Despite a lull in fighting following the signing of a memorandum of understanding between the United States and Iran on June 17, intermittent Israeli strikes continue, as do widespread demolitions in and around occupied villages, making it impossible for many people to return.

The exhibition "Hkeeli ya Jnoub", or "Tell me, O South", features pictures and videos preserving the memory of southern Lebanon at the capital's Beit Beirut museum.

Walking through, Hajj Ali reminisced on her home in Nabatieh al-Fawqa, which she was only able to visit once after an April truce that ultimately failed to stop the fighting.

"Half the house collapsed and half remained," she told AFP.

"I long for sunset and to hear the call to prayer in our garden while I drink my coffee," said the psychologist, adding that Beirut had "beautiful" places, but "they are not home".

One of the projects on display is "Keys Without Homes", which comprises videos of three southerners who kept the keys to their houses, even though they no longer exist.

The artist, 36-year-old Adeeb Farhat, himself from the south, said the idea came to him during the previous war in 2024, when he feared losing his own home.

"I was constantly haunted by the question: What will happen to my house? Will it be bombed? And how will my relationship with my house key change? Will we become the new Palestinians?" he said.

There is a longstanding tradition among Palestinians of keeping the keys of homes they lost during the Nakba -- or "catastrophe" in Arabic -- which saw the flight and expulsion of an estimated 760,000 Palestinian Arabs during the creation of the State of Israel in 1948.

- 'What Remains' -

Within the exhibition halls, a bedroom, living room and kitchen -- complete with a glass jug, coffee pot, and spice containers -- recreate details of daily life in the homes of southern Lebanese residents.

The exhibition also includes an old photograph of the coastal city of Tyre, a black-and-white video of Nabatieh, and notebooks in which visitors wrote down their memories of the south.

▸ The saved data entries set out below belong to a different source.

import Literature.NumberTheory.Rogawski1990.ArchInnerTransferCongruence   -- ★ (T-d) FILE 2 (F0P3a-p02): `archStableOrbitalIntegral_transport_archCongr`, `archStableOrbitalIntegral_transport_eq_of_isArchInnerTransfer`, `corresponds_archCongr_left_iff`
import Literature.NumberTheory.Automorphic.ArchDiagonalTorus             -- ★ `archDiagTorus`, `coe_archDiagTorus_eq_diagonal`, `isRegularElt_archDiagTorus_iff`
import HarnessLib

/-!
# (14.2.1) read at the regular torus points of the two DIAGONAL carriers: `Φ^st_{diag α′}(t_{α′} z, a′∘Φ′⁻¹; Φ′_* m′) = Φ^st_{diag β}(t_β z, a∘Φ_A⁻¹; (Φ_A)_* m)` for every regular `z`
# ((R1-i-b): the hypothesis `hregΦ` of ★ (R1-i-a) from `IsArchInnerTransfer` after (T-d); Rogawski 1990 §14.2 (14.2.1) p. 232, §14.4 p. 237, §8.2 p. 124)

Topic `NumberTheory/Rogawski1990`; namespace `Literature.NumberTheory.Rogawski1990`.  THEOREMS ONLY (no `def`, no instance, no notation, no axiom, no named fact, no `sorry`).
Cell `pub/hodgecm-mathlib`, ENGINE T1 (crux H413 = `stmt-HodgeConjecture-24833`); floor-2 road «(J-nc) in-house», brick (R1-i-b) of R1 «(L-use) at all indefinite places» (LEAD F0P3a-plan
(g9) WORD T8-119∕T8-120); author F0P3a-p07 (g8), 2026-09-01.

WHAT.  Given the inner transfer (14.2.1) `IsArchInnerTransfer L H′ m′ m a′ a` between `G′_∞ = U(H′)(L⁺ ⊗ ℝ)` and `G_∞ = U(Φ₃)(L⁺ ⊗ ℝ)`, and congruence isomorphisms acting by
conjugation `Φ′ : U(H′) ≃ₜ* U(diag α′)` (★ Landherr frame) and `Φ_A : U(Φ₃) ≃ₜ* U(diag β)` (★ `formCongr_quasiSplitFrame_diagonal`, `β = (½, 1, −½)`), the transported data satisfy, at
every REGULAR `z` (all `z_w` injective): **`archStableOrbitalIntegral_archDiagTorus_transport_eq_of_isArchInnerTransfer`** —
`Φ^st_{diag α′}(t_{α′} z, a′ ∘ Φ′⁻¹; Φ′_* m′) = Φ^st_{diag β}(t_β z, a ∘ Φ_A⁻¹; (Φ_A)_* m)` — exactly the hypothesis `hregΦ` of ★-to-be (R1-i-a)
`prod_mul_archStableOrbitalIntegral_kottwitzSign_eq_of_archStableOrbitalIntegral_regular_eq` for the transported families and test functions.  Ingredients: the torus points
`t_{α′}(z)`, `t_β(z)` are THE SAME matrix of `GL₃(L ⊗ ℝ)` (`coe_archDiagTorus_eq_coe_archDiagTorus`, ★ `coe_archDiagTorus_eq_diagonal`), hence CORRESPOND (`corresponds_archDiagTorus`);
`t_β(z)` is regular (★ `isRegularElt_archDiagTorus_iff`); ★ (T-d) FILE 2 transports both sides.
HONEST LABEL: HC_CM is proved only modulo the 7 printed citations until rung 0 closes; this file is book-keeping and pays nothing by itself.

## References
* [Rogawski1990] J. D. Rogawski, *Automorphic Representations of Unitary Groups in Three Variables*, Ann. of Math. Stud. 123 (1990), §14.2 (14.2.1) p. 232, §14.4 p. 237, §8.2 p. 124.
* [PlatonovRapinchuk1994] V. Platonov, A. Rapinchuk, *Algebraic Groups and Number Theory* (1994), §2.3.
-/

set_option autoImplicit false

noncomputable section

open MeasureTheory NumberField NumberField.InfinitePlace NumberField.mixedEmbedding Topology
open Literature.NumberTheory.Automorphic Literature.NumberTheory.Automorphic.UnitaryGroup
open scoped Matrix MatrixGroups

namespace Literature.NumberTheory.Rogawski1990

section Torus

variable (L : Type) [Field L] [NumberField L] [IsCMField L] (N : ℕ) (α β : Fin N → L)

/-- **The torus points of two diagonal carriers with the same angles are THE SAME matrix of `GL_N(L ⊗ ℝ)`** (★ `coe_archDiagTorus_eq_diagonal`: `t(z) = diag(0, (z_{w,i})_w)` whatever
the weights). [cite: Rogawski1990, §8.2 p. 124] -/
theorem coe_archDiagTorus_eq_coe_archDiagTorus (z : {w : InfinitePlace L // IsComplex w} → Fin N → Circle) :
    ((archDiagTorus L N α z : arch (↥(maximalRealSubfield L)) L (IsCMField.complexConj L) N (Matrix.diagonal α)) : GL (Fin N) (mixedSpace L)) =
      ((archDiagTorus L N β z : arch (↥(maximalRealSubfield L)) L (IsCMField.complexConj L) N (Matrix.diagonal β)) : GL (Fin N) (mixedSpace L)) :=
  Units.ext ((coe_archDiagTorus_eq_diagonal L N α z).trans (coe_archDiagTorus_eq_diagonal L N β z).symm)

/-- **Hence they CORRESPOND** (`γ′ ↔ γ`: conjugate in the common `GL_N(L ⊗ ℝ)` — here equal). [cite: Rogawski1990, §14.1 p. 232; §8.2 p. 124] -/
theorem corresponds_archDiagTorus (z : {w : InfinitePlace L // IsComplex w} → Fin N → Circle) :
    Corresponds (UnitaryGroup.conjMixed (↥(maximalRealSubfield L)) L (IsCMField.complexConj L))
      (UnitaryGroup.archFormOf L N (Matrix.diagonal α)) (UnitaryGroup.archFormOf L N (Matrix.diagonal β))
      (archDiagTorus L N α z) (archDiagTorus L N β z) := by
  show IsConj _ _
  rw [coe_archDiagTorus_eq_coe_archDiagTorus L N α β z]

end Torus

section Transfer

variable (L : Type) [Field L] [NumberField L] [IsCMField L] (H' : Matrix (Fin 3) (Fin 3) L) (α' β : Fin 3 → L)
  [∀ γ : UnitaryGroup.arch (↥(maximalRealSubfield L)) L (IsCMField.complexConj L) 3 H',
    MeasurableSpace (UnitaryGroup.arch (↥(maximalRealSubfield L)) L (IsCMField.complexConj L) 3 H' ⧸
      Subgroup.centralizer ({γ} : Set (UnitaryGroup.arch (↥(maximalRealSubfield L)) L (IsCMField.complexConj L) 3 H')))]
  [∀ γ : UnitaryGroup.arch (↥(maximalRealSubfield L)) L (IsCMField.complexConj L) 3 H',
    BorelSpace (UnitaryGroup.arch (↥(maximalRealSubfield L)) L (IsCMField.complexConj L) 3 H' ⧸
      Subgroup.centralizer ({γ} : Set (UnitaryGroup.arch (↥(maximalRealSubfield L)) L (IsCMField.complexConj L) 3 H')))]
  [∀ γ : UnitaryGroup.arch (↥(maximalRealSubfield L)) L (IsCMField.complexConj L) 3 (Matrix.diagonal α'),
    MeasurableSpace (UnitaryGroup.arch (↥(maximalRealSubfield L)) L (IsCMField.complexConj L) 3 (Matrix.diagonal α') ⧸
      Subgroup.centralizer ({γ} : Set (UnitaryGroup.arch (↥(maximalRealSubfield L)) L (IsCMField.complexConj L) 3 (Matrix.diagonal α'))))]
  [∀ γ : UnitaryGroup.arch (↥(maximalRealSubfield L)) L (IsCMField.complexConj L) 3 (Matrix.diagonal α'),
    BorelSpace (UnitaryGroup.arch (↥(maximalRealSubfield L)) L (IsCMField.complexConj L) 3 (Matrix.diagonal α') ⧸
      Subgroup.centralizer ({γ} : Set (UnitaryGroup.arch (↥(maximalRealSubfield L)) L (IsCMField.complexConj L) 3 (Matrix.diagonal α'))))]
  [∀ γ : UnitaryGroup.arch (↥(maximalRealSubfield L)) L (IsCMField.complexConj L) 3 (Matrix.of fun i j : Fin 3 => if i.val + j.val + 1 = 3 then (1 : L) else 0),
    MeasurableSpace (UnitaryGroup.arch (↥(maximalRealSubfield L)) L (IsCMField.complexConj L) 3 (Matrix.of fun i j : Fin 3 => if i.val + j.val + 1 = 3 then (1 : L) else 0) ⧸
      Subgroup.centralizer ({γ} : Set (UnitaryGroup.arch (↥(maximalRealSubfield L)) L (IsCMField.complexConj L) 3
        (Matrix.of fun i j : Fin 3 => if i.val + j.val + 1 = 3 then (1 : L) else 0))))]
  [∀ γ : UnitaryGroup.arch (↥(maximalRealSubfield L)) L (IsCMField.complexConj L) 3 (Matrix.of fun i j : Fin 3 => if i.val + j.val + 1 = 3 then (1 : L) else 0),
    BorelSpace (UnitaryGroup.arch (↥(maximalRealSubfield L)) L (IsCMField.complexConj L) 3 (Matrix.of fun i j : Fin 3 => if i.val + j.val + 1 = 3 then (1 : L) else 0) ⧸
      Subgroup.centralizer ({γ} : Set (UnitaryGroup.arch (↥(maximalRealSubfield L)) L (IsCMField.complexConj L) 3
        (Matrix.of fun i j : Fin 3 => if i.val + j.val + 1 = 3 then (1 : L) else 0))))]
  [∀ γ : UnitaryGroup.arch (↥(maximalRealSubfield L)) L (IsCMField.complexConj L) 3 (Matrix.diagonal β),
    MeasurableSpace (UnitaryGroup.arch (↥(maximalRealSubfield L)) L (IsCMField.complexConj L) 3 (Matrix.diagonal β) ⧸
      Subgroup.centralizer ({γ} : Set (UnitaryGroup.arch (↥(maximalRealSubfield L)) L (IsCMField.complexConj L) 3 (Matrix.diagonal β))))]
  [∀ γ : UnitaryGroup.arch (↥(maximalRealSubfield L)) L (IsCMField.complexConj L) 3 (Matrix.diagonal β),
    BorelSpace (UnitaryGroup.arch (↥(maximalRealSubfield L)) L (IsCMField.complexConj L) 3 (Matrix.diagonal β) ⧸
      Subgroup.centralizer ({γ} : Set (UnitaryGroup.arch (↥(maximalRealSubfield L)) L (IsCMField.complexConj L) 3 (Matrix.diagonal β))))]

/-- **(R1-i-b) (14.2.1) AT THE REGULAR TORUS POINTS OF THE TWO DIAGONAL CARRIERS.**  For `hT : IsArchInnerTransfer L H′ m′ m a′ a` and congruence isomorphisms `Φ′ : U(H′) ≃ₜ* U(diag α′)`,
`Φ_A : U(Φ₃) ≃ₜ* U(diag β)` acting by `g ↦ T g T⁻¹`: at every regular `z`,
`Φ^st_{diag α′}(t_{α′} z, a′ ∘ Φ′⁻¹; Φ′_* m′) = Φ^st_{diag β}(t_β z, a ∘ Φ_A⁻¹; (Φ_A)_* m)` — the `hregΦ` of ★ (R1-i-a) for the transported data.
[cite: Rogawski1990, §14.2 (14.2.1) p. 232; §14.4 p. 237; §8.2 p. 124] [cite: PlatonovRapinchuk1994, §2.3] -/
theorem archStableOrbitalIntegral_archDiagTorus_transport_eq_of_isArchInnerTransfer
    (T' : GL (Fin 3) (mixedSpace L))
    (Φ' : UnitaryGroup.arch (↥(maximalRealSubfield L)) L (IsCMField.complexConj L) 3 H' ≃ₜ*
      UnitaryGroup.arch (↥(maximalRealSubfield L)) L (IsCMField.complexConj L) 3 (Matrix.diagonal α'))
    (hΦ' : ∀ g, ((Φ' g : UnitaryGroup.arch (↥(maximalRealSubfield L)) L (IsCMField.complexConj L) 3 (Matrix.diagonal α')) : GL (Fin 3) (mixedSpace L)) =
      T' * (g : GL (Fin 3) (mixedSpace L)) * T'⁻¹)
    (T_A : GL (Fin 3) (mixedSpace L))
    (Φ_A : UnitaryGroup.arch (↥(maximalRealSubfield L)) L (IsCMField.complexConj L) 3 (Matrix.of fun i j : Fin 3 => if i.val + j.val + 1 = 3 then (1 : L) else 0) ≃ₜ*
      UnitaryGroup.arch (↥(maximalRealSubfield L)) L (IsCMField.complexConj L) 3 (Matrix.diagonal β))
    (hΦ_A : ∀ g, ((Φ_A g : UnitaryGroup.arch (↥(maximalRealSubfield L)) L (IsCMField.complexConj L) 3 (Matrix.diagonal β)) : GL (Fin 3) (mixedSpace L)) =
      T_A * (g : GL (Fin 3) (mixedSpace L)) * T_A⁻¹)
    {m' : OrbitalMeasureFamily (UnitaryGroup.arch (↥(maximalRealSubfield L)) L (IsCMField.complexConj L) 3 H')}
    {m : OrbitalMeasureFamily (UnitaryGroup.arch (↥(maximalRealSubfield L)) L (IsCMField.complexConj L) 3
      (Matrix.of fun i j : Fin 3 => if i.val + j.val + 1 = 3 then (1 : L) else 0))}
    {a' : UnitaryGroup.arch (↥(maximalRealSubfield L)) L (IsCMField.complexConj L) 3 H' → ℂ}
    {a : UnitaryGroup.arch (↥(maximalRealSubfield L)) L (IsCMField.complexConj L) 3 (Matrix.of fun i j : Fin 3 => if i.val + j.val + 1 = 3 then (1 : L) else 0) → ℂ}
    (hT : IsArchInnerTransfer L H' m' m a' a)
    (z : {w : InfinitePlace L // IsComplex w} → Fin 3 → Circle) (hz : ∀ w, Function.Injective (z w)) :
    archStableOrbitalIntegral L 3 (Matrix.diagonal α') (m'.transport Φ'.toMulEquiv Φ'.continuous Φ'.symm.continuous) (a' ∘ Φ'.symm) (archDiagTorus L 3 α' z) =
      archStableOrbitalIntegral L 3 (Matrix.diagonal β) (m.transport Φ_A.toMulEquiv Φ_A.continuous Φ_A.symm.continuous) (a ∘ Φ_A.symm) (archDiagTorus L 3 β z) := by
  obtain ⟨γ', hγ'⟩ : ∃ γ', Φ' γ' = archDiagTorus L 3 α' z := ⟨Φ'.symm _, Φ'.apply_symm_apply _⟩
  rw [← hγ', archStableOrbitalIntegral_transport_archCongr L T' Φ' hΦ' m' a' γ']
  symm
  refine archStableOrbitalIntegral_transport_eq_of_isArchInnerTransfer L T_A Φ_A hΦ_A hT γ' (archDiagTorus L 3 β z)
    ((isRegularElt_archDiagTorus_iff L 3 β z).2 hz) ?_
  rw [← corresponds_archCongr_left_iff L T' Φ' hΦ' γ' (archDiagTorus L 3 β z), hγ']
  exact corresponds_archDiagTorus L 3 α' β z

end Transfer

end Literature.NumberTheory.Rogawski1990

end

In another work called "What Remains", Sama Beydoun, 29 and living in Paris, showed pictures of her grandfather's now-destroyed home in Bint Jbeil, near the border with Israel, which she last saw in 2025.

However, a technical glitch resulted in most of the images appearing blurry, making them look like a "dream", Beydoun said.

"I remember how many people this house brought together, how my family grew up there, how many generations it witnessed, and how life changed, while some things remained constant", like the weekly Sunday gatherings, she said.

"Life was very simple, but it was beautiful."

In a photo essay called "Manufacturing Estrangements", Rawan Mazeh, 29, tells the story of a couple detained in the notorious Khiam Prison, run by the South Lebanon Army, an Israeli proxy militia, during Israel's 22-year occupation of south Lebanon that ended in 2000.

To Mazeh, the exhibition "created a comfortable place where people could come and feel close to their land".